Now, we need username
and password
to connect to this database from kubectl exec
command. In this example mssqlserver-ag-cluster-auth
secret holds username and password
$ kubectl get secret -n demo mssqlserver-ag-cluster-auth -o jsonpath='{.data.\username}' | base64 -d
sa
$ kubectl get secret -n demo mssqlserver-ag-cluster-auth -o jsonpath='{.data.\password}' | base64 -d
wFKDGnWgFP5Rdv92
We can exec into the pod mssqlserver-ag-cluster-0
using the following command:
kubectl exec -it -n demo mssqlserver-ag-cluster-0 -c mssql -- bash
mssql@mssqlserver-ag-cluster-0:/$
You can connect to the database using the sqlcmd
utility, which comes with the mssql-tools package on Linux. To check the installed version of sqlcmd, run the following command:
mssql@mssqlserver-ag-cluster-0:/$ /opt/mssql-tools/bin/sqlcmd "-?"
Microsoft (R) SQL Server Command Line Tool
Version 17.10.0001.1 Linux
Copyright (C) 2017 Microsoft Corporation. All rights reserved.
usage: sqlcmd [-U login id] [-P password]

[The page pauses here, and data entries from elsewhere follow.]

/-- Products of four junk factors: `a b c d ≤ N^{α+β+γ+δ}` when `0 ≤ a ≤ N^α`, …, `0 ≤ d ≤ N^δ`. [folklore] -/
theorem mul_le_rpow_add₄ {N : ℝ} (hN : 0 < N) {a b c d α β γ δ : ℝ} (ha0 : 0 ≤ a) (hb0 : 0 ≤ b)
    (hc0 : 0 ≤ c) (hd0 : 0 ≤ d) (ha : a ≤ N ^ α) (hb : b ≤ N ^ β) (hc : c ≤ N ^ γ) (hd : d ≤ N ^ δ) :
    a * b * c * d ≤ N ^ (α + β + γ + δ) := by
  have _ := ha0
  rw [Real.rpow_add hN, Real.rpow_add hN, Real.rpow_add hN]
  exact mul_le_mul (mul_le_mul (mul_le_mul ha hb hb0 (Real.rpow_nonneg hN.le _)) hc hc0
    (by positivity)) hd hd0 (by positivity)
omit [NeZero N] in
/-- **★ LOCATED-L (kernel form): NO CLOSED THRESHOLD MEETS THE FAR-FIELD GUARD FOR EVERY FAMILY** — for every `ε₀ > 0` there is a family (block size
`L = 2n + 13` with `n > 1∕(27ε₀)`, torus exponent `1`) on every torus of which the guard FAILS: `9L²ε₀ ≥ 9nε₀ > 1∕3 ≥ min(1∕3, π∕N)`.  So a surviving consumer of
the guard forces the witness numerics to READ THE FAMILY (print's `ε₀` depends on `d, L, N`). [cite: Balaban1987RG1, (0.1) p.251 («L is an odd, positive integer > 11»), Thm 1 p.255; Balaban1985Averaging, Prop. 1 p.26] -/
theorem exists_family_not_farGuard {ε₀ : ℝ} (hε : 0 < ε₀) : ∃ F : T4Family, ∀ K, ¬ FarGuard N (numerics7OfFamily ε₀) (F.P K) := by
  obtain ⟨n, hn⟩ := exists_nat_gt (1 / (27 * ε₀))
  refine ⟨⟨2 * n + 13, ⟨⟨n + 6, by ring⟩, by omega⟩, by omega, 1, le_rfl⟩, fun K h => ?_⟩
  obtain ⟨-, hlt⟩ := h
  rw [T4Family.P_d, T4Family.P_L, numerics7OfFamily_ε₀] at hlt
  have h13 : min (1 / 3 : ℝ) (Real.pi / Fintype.card (Fin N)) ≤ 1 / 3 := min_le_left _ _
  have hlt' : (((4 + 2) * (2 * n + 13) : ℕ) : ℝ) ^ 2 / 4 * ε₀ < 1 / 3 := lt_of_lt_of_le hlt h13
  have hn' : 1 < 27 * ε₀ * n := by
    have := (div_lt_iff₀ (by positivity : (0 : ℝ) < 27 * ε₀)).1 hn
    linarith
  have hn0 : (0 : ℝ) ≤ n := Nat.cast_nonneg n
  push_cast at hlt'
  nlinarith [hlt', hn', hn0, hε, mul_nonneg hn0 hε.le, mul_nonneg (mul_nonneg hn0 hn0) hε.le]

end FarGuardFamily

/-! ## §2. The re-pinned witness `θ₀ᶠᵃᵐ(ε₀) = theta12OfFamily F N ε₀ ζ Rz Zt` and its live re-pin `θ₀ᶠᵃᵐ,ˡⁱᵛᵉ(ε₀) = theta12LiveOfFamily F N ε₀ ζ Rz Zt` -/

section Theta

variable (F : T4Family) (N : ℕ) [NeZero N] (ε₀ : ℝ)
variable (ζ : ZetaOfRecord F N (numerics7OfFamily ε₀) 1) (Rz : (K : ℕ) → Sect2.Residual (F.P K) (MatA N)) (Zt : (K : ℕ) → TkResidualW F N (FluctV N) K)

/-- **THE RE-PINNED STAGE-12 WITNESS OF THE FAMILY at threshold `ε₀`** `θ₀ᶠᵃᵐ(ε₀)`: `Record12Numerics`' maker at the numerics OF THE FAMILY
`stage12NumericsOfFamily ε₀` (κ re-pinned; `ε₀` the open letter of row N2 — instantiate at the value the Record13 pen names, possibly reading `F`), the degenerate
Stage-5 residual, the identity `p–p′` selector, and the three residual objects `ζ`, `Rz`, `Zt` as ARGUMENTS (K0b's residuals of record plug in by name).
[cite: Balaban1987RG1, (0.21) p.256, (1.12)–(1.16) p.262, (1.20)–(1.21) p.264 and p.259; Balaban1988Convergent, (2.4) p.255, (2.10) p.256, (2.21) p.258, (2.28) p.259, (3.4) p.265, (3.16) p.268; Balaban1989LargeFieldI, (0.3) p.176, (2.1) p.182 (parameter dictionary; bookkeeping witness)] -/
def theta12OfFamily : Stage12Params F N :=
  stage12OfNumerics F N (stage12NumericsOfFamily ε₀) (residual5OfRecord₁₂ F N) ζ Rz Zt

/-- `θ₀ᶠᵃᵐ(ε₀).ν = numerics7OfFamily ε₀` (`rfl`). [cite: Balaban1988Convergent, (2.4) p.255 (bookkeeping)] -/
theorem theta12OfFamily_ν : (theta12OfFamily F N ε₀ ζ Rz Zt).ν = numerics7OfFamily ε₀ := rfl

[-S server or Dsn if -D is provided]
[-H hostname] [-E trusted connection]
[-N Encrypt Connection][-C Trust Server Certificate]

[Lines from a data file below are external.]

import Summits.AtomisticToContinuum.BoseEinsteinCondensation.Theses.BECStronglyRayleigh
import Literature.Combinatorics.StablePolynomials.Limits
import Literature.Combinatorics.StablePolynomials.ElementarySymmetric
import Literature.MathematicalPhysics.QuantumLattice.PerronFrobeniusGroundState

/-!
# Ideator sketch (crux-ideate round 1, ideator 3) for crux `BECStronglyRayleigh.GroundStateStability`
(item stmt-AtomisticToContinuum-9672)

Two levers, first lemmas only (statements; proofs attempted where cheap).

* Card `wedge-kkt-selection` — **the Lie wedge as a variational inequality.**
  `wedgeKKT_selection` (abstract, real, finite-dimensional): if `H = Σ_k T_k` with symmetric `T_k`
  and a closed cone `K ∌` only `0` is mapped into itself by every Euler gate `1 - ε T_k`
  (`0 ≤ ε ≤ ε₀`), then a minimiser of the Rayleigh quotient of `H` over `K ∖ {0}` exists and is an
  EIGENVECTOR of `H`:  `b_k := ⟨T_k v, (H-λ)v⟩ ≤ 0` for each `k` by one-sided first-order optimality,
  and `Σ_k b_k = ‖(H-λ)v‖²`.  Instantiated with the stable nonnegative cone of a magnetisation sector
  and the XXZ bond/site Euler gates (`EulerGatesAdmissible`, = Stub A of the picked line + diagonal
  scaling) it yields `ConeMinimiserIsEigen`, whence the crux by sector Perron–Frobenius
  (`crux_of_kkt`).  No matrix exponential, no Lie–Trotter, no PSD / spectral mapping, no `τ`.
* Card `lyapunov-inertia-window` — **N = 2 by a Lyapunov equation.** `lyapunovIdentity_N2`:
  the two-particle amplitude matrix solves `B K + K B = Δ (A ⊙ K) - diag((A ⊙ K) 1)`;
  `window_psd`: `diag(W 1) - Δ W ⪰ 0` for every entrywise-nonnegative symmetric `W` iff `|Δ| ≤ 1`
  (Laplacian ↔ signless Laplacian) — the window; `inertia_compression`: positive index of `K` is at
  most the number of non-positive directions of `B`.
-/

namespace Summit.AtomisticToContinuum.BoseEinsteinCondensation.Cruxes.GroundStateStability.IdeatorK3

open scoped BigOperators Matrix
open Literature.MathematicalPhysics.QuantumLattice

/-! ## Card 1 — `wedge-kkt-selection` -/

section Abstract

variable {m : Type} [Fintype m] [DecidableEq m] {ι : Type} [Fintype ι]

/-- **Abstract KKT selection lemma (the lever).** `H = Σ_k T_k`, each `T_k` symmetric; `K` a closed
cone (closed under positive scaling) containing a nonzero vector, and for every `k` and every
`v ∈ K` the Euler gate `v - ε T_k v` stays in `K` for all small `ε ≥ 0`.  Then some `v ∈ K ∖ {0}`
minimises the Rayleigh quotient of `H` on `K ∖ {0}`, and EVERY such minimiser is an eigenvector:
with `λ = ⟨v,Hv⟩/⟨v,v⟩`, `g_k(ε) = ⟨(1-εT_k)v, (H-λ)(1-εT_k)v⟩ ≥ 0` on `[0, ε₀]` and `g_k(0) = 0`
give `b_k = ⟨T_k v,(H-λ)v⟩ ≤ 0`; summing, `Σ_k b_k = ⟨Hv,(H-λ)v⟩ = ‖(H-λ)v‖² ≤ 0`. -/
theorem dotProduct_mulVec_of_isSymm (A : Matrix m m ℝ) (hA : A.IsSymm) (v w : m → ℝ) :
    v ⬝ᵥ (A *ᵥ w) = (A *ᵥ v) ⬝ᵥ w := by
  rw [Matrix.dotProduct_mulVec, ← Matrix.vecMul_transpose, hA.eq]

[-d use database name] [-l login timeout] [-t query timeout]
[-h headers] [-s colseparator] [-w screen width]
[-a packetsize] [-e echo input] [-I Enable Quoted Identifiers]
[-c cmdend]
[-q "cmdline query"] [-Q "cmdline query" and exit]
[-m errorlevel] [-V severitylevel] [-W remove trailing spaces]

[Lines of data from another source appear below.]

import Mathlib.MeasureTheory.Measure.Haar.NormedSpace
import Mathlib.Analysis.InnerProductSpace.PiL2
import HarnessLib

/-!
# Barrier: a fixed-scale regularisation is covariant under the Navier–Stokes dilation only with a
# RESCALED regularisation parameter (`γ ↦ γα`) — «regularise, bound, rescale the data, let α → ∞»
# transports nothing

Barrier catalogue entry for `NavierStokesRegularity` (D-0021), METHOD LEVEL, everything PROVED (zero fact
debt), filed by the D-0090 NS-CLAIMS cell (salvage seat `ns-claims-salvage-p2`) for the technique class
«regularised equation + a-priori bound with a regularisation-dependent constant + scaling of the data»
(cell MAP-SCHEMA T1 × T12/scaling). Adjudicated instance: C20, G. Jennings, arXiv:2002.08270 v6, Lemma 9.1
(9.4)–(9.7) p.109–110 (skeleton `Literature.Claims.NS.Jennings2020`, first failing step `Step6b_JDilation`,
kernel refutation `Summit.…Theorems.Jennings2020.not_Step6b_JDilation`; the companion projector step
`Step6c_PlDilation` is TRUE, `…Theorems.Jennings2020.step6c_holds`).

## What is printed

* The Navier–Stokes dilation: `u_λ(t,x) = λ u(λ²t, λx)` maps solutions to solutions and data to data
  (Lemarié-Rieusset 2016, §20.2, p. 708: «`u⃗_λ(t,x) = λ u⃗(λ²t, λx)`»); every scale-free estimate is
  transported along it, and letting `λ → ∞` or `λ → 0` is the standard device for removing inhomogeneous
  constants. [LemarieRieusset2016]
* Regularised (mollified) Navier–Stokes systems `∂ₜu + P[(J_ε u·∇)(J_ε u)] = ν J_ε²Δu` (Majda–Bertozzi 2002,
  §3.2, eq. (3.41) ff.): for each FIXED `ε > 0` an ODE in `H^m` with global solutions and `ε`-DEPENDENT bounds;
  the regularity problem is the passage `ε → 0` with `ε`-UNIFORM bounds (ibid., §3.2.2). [MajdaBertozziCUP2002]
* Scale-COVARIANT regularisations do transport: hyperdissipation `(−Δ)^β` changes the amplitude exponent of
  the dilation and is globally regular for `β ≥ 5/4` (Lions 1969, Ch. I Rem. 6.11; Tao 2009, §1). [Lions1969]
  [Tao2009]
* The adjudicated instance asserts (9.5)→(9.6), p.110: `J_γ[x ↦ α u(xα)] = x ↦ α (J_γ u)(xα)` at FIXED
  `γ > 0`, and uses it to move the `γ`-dependent bound (8.22) along `α → ∞`. [Jennings2020]

## What is formalised

For a kernel `m : E → ℝ` on a finite-dimensional real normed space `E` (Haar measure `volume`), the
rescaled kernels `m_γ(y) = γ^{-d} m(y/γ)` (`d = dim E`), the mollifier `J_γ v (x) = ∫ m_γ(y) v(x − y) dy`
(Bochner; NO integrability hypothesis anywhere — the identities are junk-consistent), and the dilation
`(δ_α v)(x) = α v(αx)`:

* `mollify_dilate` / `mollify_comp_dilate`: **`J_γ (δ_α v) = δ_α (J_{γα} v)`** for `γ ≠ 0`, `α > 0` — the
  dilation CONJUGATES the scale-`γ` mollifier into the scale-`γα` mollifier (Haar change of variables
  `Measure.integral_comp_smul`). Hence `J_γ` commutes with `δ_α` on a field `v` iff `J_γ v = J_{γα} v` along
  the orbit — false for every `v` that the two mollifiers smooth differently (the C20 witness: a bump).

WHAT THIS IS NOT: not a claim about NS regularity or blow-up; not a claim about any author beyond the
typed locator.
-/

noncomputable section

open MeasureTheory Set Function Module

namespace Literature.Barriers.NavierStokesRegularity

variable {E : Type*} [NormedAddCommGroup E] [NormedSpace ℝ E] [MeasureSpace E] [BorelSpace E]
  [FiniteDimensional ℝ E] [(volume : Measure E).IsAddHaarMeasure]
variable {F : Type*} [NormedAddCommGroup F] [NormedSpace ℝ F]

/-- The rescaled kernel `m_γ(y) = γ^{-d} m(γ⁻¹ y)`, `d = dim E` (Majda–Bertozzi 2002 §3.2, the mollifier
`J_ε`; the instance `Literature.Claims.NS.Jennings2020.mGam` has `d = 3`).
[cite: MajdaBertozziCUP2002, §3.2 (mollifiers J_ε)] -/
def kernelRescale (m : E → ℝ) (γ : ℝ) (y : E) : ℝ :=
  (γ⁻¹) ^ finrank ℝ E * m (γ⁻¹ • y)

/-- The mollifier `J_γ v (x) = ∫ m_γ(y) v(x − y) dy` (Bochner integral; junk value `0` off `L¹`, harmless for
the identities below). [cite: MajdaBertozziCUP2002, §3.2 (mollifiers J_ε)] -/
def mollify (m : E → ℝ) (γ : ℝ) (v : E → F) (x : E) : F :=
  ∫ y, kernelRescale m γ y • v (x - y)

/-- The Navier–Stokes dilation of a field at fixed time, `(δ_α v)(x) = α v(αx)` (Lemarié-Rieusset 2016
§20.2: `u_λ(t,x) = λu(λ²t,λx)`; data `u₀ ↦ λu₀(λ·)`). [cite: LemarieRieusset2016, §20.2 p. 708] -/
def dilate (α : ℝ) (v : E → F) (x : E) : F :=
  α • v (α • x)

omit [MeasureSpace E] [BorelSpace E] [FiniteDimensional ℝ E] [(volume : Measure E).IsAddHaarMeasure] in
/-- Rescaled kernels compose multiplicatively in the scale: `m_{γα}(αy) = α^{-d} m_γ(y)`.
[cite: MajdaBertozziCUP2002, §3.2 (mollifiers J_ε)] -/
theorem kernelRescale_mul_smul (m : E → ℝ) {γ α : ℝ} (hγ : γ ≠ 0) (hα : α ≠ 0) (y : E) :
    kernelRescale m (γ * α) (α • y) = (α⁻¹) ^ finrank ℝ E * kernelRescale m γ y := by
  unfold kernelRescale
  rw [mul_inv, smul_smul, show γ⁻¹ * α⁻¹ * α = γ⁻¹ by field_simp, mul_pow]
  ring

/-- **The dilation conjugates `J_γ` into `J_{γα}`** (pointwise form): for `γ ≠ 0`, `α > 0`, every kernel `m`
and every field `v`, `J_γ[x ↦ α v(αx)](x) = α · (J_{γα} v)(αx)`. Haar change of variables `y = α⁻¹z`
(`Measure.integral_comp_smul`); no integrability hypothesis. This is the covariance that DOES hold; the one
asserted at fixed `γ` in the adjudicated instance (Jennings 2020, (9.5)→(9.6) p.110) replaces `J_{γα}` by `J_γ`.
[cite: Jennings2020, L9.1 (9.5)–(9.6) p.110] [cite: LemarieRieusset2016, §20.2 p. 708] -/
theorem mollify_dilate (m : E → ℝ) {γ α : ℝ} (hγ : γ ≠ 0) (hα : 0 < α) (v : E → F) (x : E) :
    mollify m γ (dilate α v) x = α • mollify m (γ * α) v (α • x) := by
  have hαne : α ≠ 0 := hα.ne'
  set d : ℕ := finrank ℝ E with hd
  unfold mollify dilate
  -- the substituted integrand
  set G : E → F := fun z => kernelRescale m (γ * α) z • v (α • x - z) with hG
  have hpt : ∀ y : E, kernelRescale m γ y • (α • v (α • (x - y))) = (α * α ^ d) • G (α • y) := by
    intro y
    simp only [hG, kernelRescale_mul_smul m hγ hαne, smul_sub, smul_smul]
    congr 1
    rw [hd, inv_pow]
    field_simp
  simp_rw [hpt]
  rw [integral_smul, Measure.integral_comp_smul volume G α, smul_smul, ← hd, abs_inv,
    abs_of_pos (pow_pos hα d), show α * α ^ d * (α ^ d)⁻¹ = α by field_simp]

/-- **The dilation conjugates `J_γ` into `J_{γα}`** (operator form): `J_γ ∘ δ_α = δ_α ∘ J_{γα}` on every field,
`γ ≠ 0`, `α > 0`. Consequently an a-priori bound proved for the `γ`-regularised system with a `γ`-dependent
constant, applied to the dilated datum `δ_α u₀` at the SAME `γ` and pulled back along the dilation, is the
bound for `u₀` at regularisation scale `γα` — letting `α → ∞` (or `0`) is the degenerate-regularisation limit,
not a constant-killing device. [cite: LemarieRieusset2016, §20.2 p. 708] [cite: MajdaBertozziCUP2002, §3.2.2] -/
theorem mollify_comp_dilate (m : E → ℝ) {γ α : ℝ} (hγ : γ ≠ 0) (hα : 0 < α) (v : E → F) :
    mollify m γ (dilate α v) = dilate α (mollify m (γ * α) v) := by
  funext x
  exact mollify_dilate m hγ hα v x

/-- **Barrier (method level): fixed-scale regularisation is not invariant under the Navier–Stokes dilation;
it is covariant only with the rescaled parameter `γ ↦ γα`.**
This declaration is the operator identity `∀ γ ≠ 0, ∀ α > 0, J_γ ∘ δ_α = δ_α ∘ J_{γα}` for every kernel on every
finite-dimensional space (the tree theorem `mollify_comp_dilate`).

BARRIER (structured block, D-0021):
technique_class: regularise-then-rescale fixed-scale-mollifier mollified-navier-stokes a-priori-bound-with-regularisation-constant data-dilation alpha-to-infinity vanishing-regularisation-transfer sup-norm-identity-by-scaling
blocks: every argument of the shape «(1) regularise the nonlinearity (or the equation) at a FIXED length scale `γ > 0`; (2) prove a bound for the regularised solutions whose constant depends on `γ` (e.g. through `‖m_γ‖_{L²} ∼ γ^{-d/2}`); (3) apply it to the dilated data `δ_α u₀ = α u₀(α·)` at the same `γ` and pull back with the dilation `u ↦ α u(α²t, αx)`; (4) let `α → ∞` or `α → 0` so that the constant disappears, obtaining a scale-free bound (in C20: `‖u^γ‖_{L^∞L^∞} ≤ ‖u₀‖_∞`, then `γ → 0`)» — step (3) silently uses `J_γ ∘ δ_α = δ_α ∘ J_γ`, which is false; the true identity `J_γ ∘ δ_α = δ_α ∘ J_{γα}` (this declaration) turns step (4) into the limit of VANISHING or INFINITE regularisation, where the constant of step (2) degenerates exactly as fast as it was supposed to disappear [cite: Jennings2020, L9.1 (9.4)–(9.7) p.109–110 and T9.2 (9.11) p.111–112].
because: the dilation group acts on the regularisation parameter — by the Haar change of variables `∫ m_γ(y) α v(α(x−y)) dy = α ∫ m_{γα}(z) v(αx − z) dz` [cite: LemarieRieusset2016, §20.2 p. 708] — so the regularised systems `{NS_γ}_γ` form ONE orbit and no member is a fixed point; scale-free information can only come from bounds UNIFORM in `γ`, which is the regularity problem itself (Majda–Bertozzi: the whole difficulty of §3.2.2 is the `ε`-independent estimate) [cite: MajdaBertozziCUP2002, §3.2.2].
evasions_known: (1) scale-COVARIANT regularisations — hyperdissipation `(−Δ)^β` is transported by the dilation with a modified amplitude exponent, and there the transfer is honest: global regularity holds for `β ≥ 5/4` (Lions 1969) and slightly below in the logarithmic scale (Tao 2009) [cite: Lions1969, Ch. I Rem. 6.11] [cite: Tao2009, §1]; (2) bounds for `NS_γ` that are uniform in `γ` (energy class only: Leray–Hopf) transfer, but are supercritical (tree barrier `EnergySupercriticality`); nothing critical or subcritical is known to be `γ`-uniform.
scope_caveats: (a) the identity is stated for convolution mollifiers `m_γ = γ^{-d}m(·/γ)` acting componentwise on fields with values in any real normed space, on any finite-dimensional real normed space with its Haar measure; Fourier cut-offs `P_{≤N}` behave identically (`N ↦ N/α`) but are not formalised here; (b) the statement is kinematic (no equation is involved): it constrains every scheme of the blocked shape regardless of which regularised system is used, as long as the regularisation has a length scale; (c) the degree-zero part of such schemes (Leray projector, Riesz transforms) IS dilation-covariant — cf. the cell theorem `Summit.…Theorems.Jennings2020.step6c_holds` — so the failure localises entirely in the scale-carrying operator.
status: established; proved in the tree (`regularisationScaleCovariance_holds`, standard axioms)
[cite: LemarieRieusset2016, §20.2 p. 708] [cite: MajdaBertozziCUP2002, §3.2 (mollifiers J_ε) and §3.2.2] -/
def RegularisationScaleCovariance : Prop :=
  ∀ (E : Type) [NormedAddCommGroup E] [NormedSpace ℝ E] [MeasureSpace E] [BorelSpace E]
    [FiniteDimensional ℝ E] [(volume : Measure E).IsAddHaarMeasure] (F : Type) [NormedAddCommGroup F]
    [NormedSpace ℝ F] (m : E → ℝ) (γ α : ℝ), γ ≠ 0 → 0 < α → ∀ v : E → F,
      mollify m γ (dilate α v) = dilate α (mollify m (γ * α) v)

/-- **The barrier holds** (`mollify_comp_dilate`). [cite: LemarieRieusset2016, §20.2 p. 708] -/
theorem regularisationScaleCovariance_holds : RegularisationScaleCovariance :=
  fun _E _ _ _ _ _ _ _F _ _ m _γ _α hγ hα v => mollify_comp_dilate m hγ hα v

end Literature.Barriers.NavierStokesRegularity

[-u unicode output] [-r[0|1] msgs to stderr]
[-i inputfile] [-o outputfile]
[-k[1|2] remove[replace] control characters]
[-y variable length type display width]
[-Y fixed length type display width]
[-p[1] print statistics[colon format]]
[-R use client regional setting]
[-K application intent]
[-M multisubnet failover]
[-b On error batch abort]
[-D Dsn flag, indicate -S is Dsn]
[-X[1] disable commands, startup script, environment variables [and exit]]
[-x disable variable substitution]
[-g enable column encryption]
[-G use Azure Active Directory for authentication]
[-? show syntax summary]
Now, connect to the database using username and password, check the name of the created availability group, replicas of the availability group and see if databases are added to the availability group.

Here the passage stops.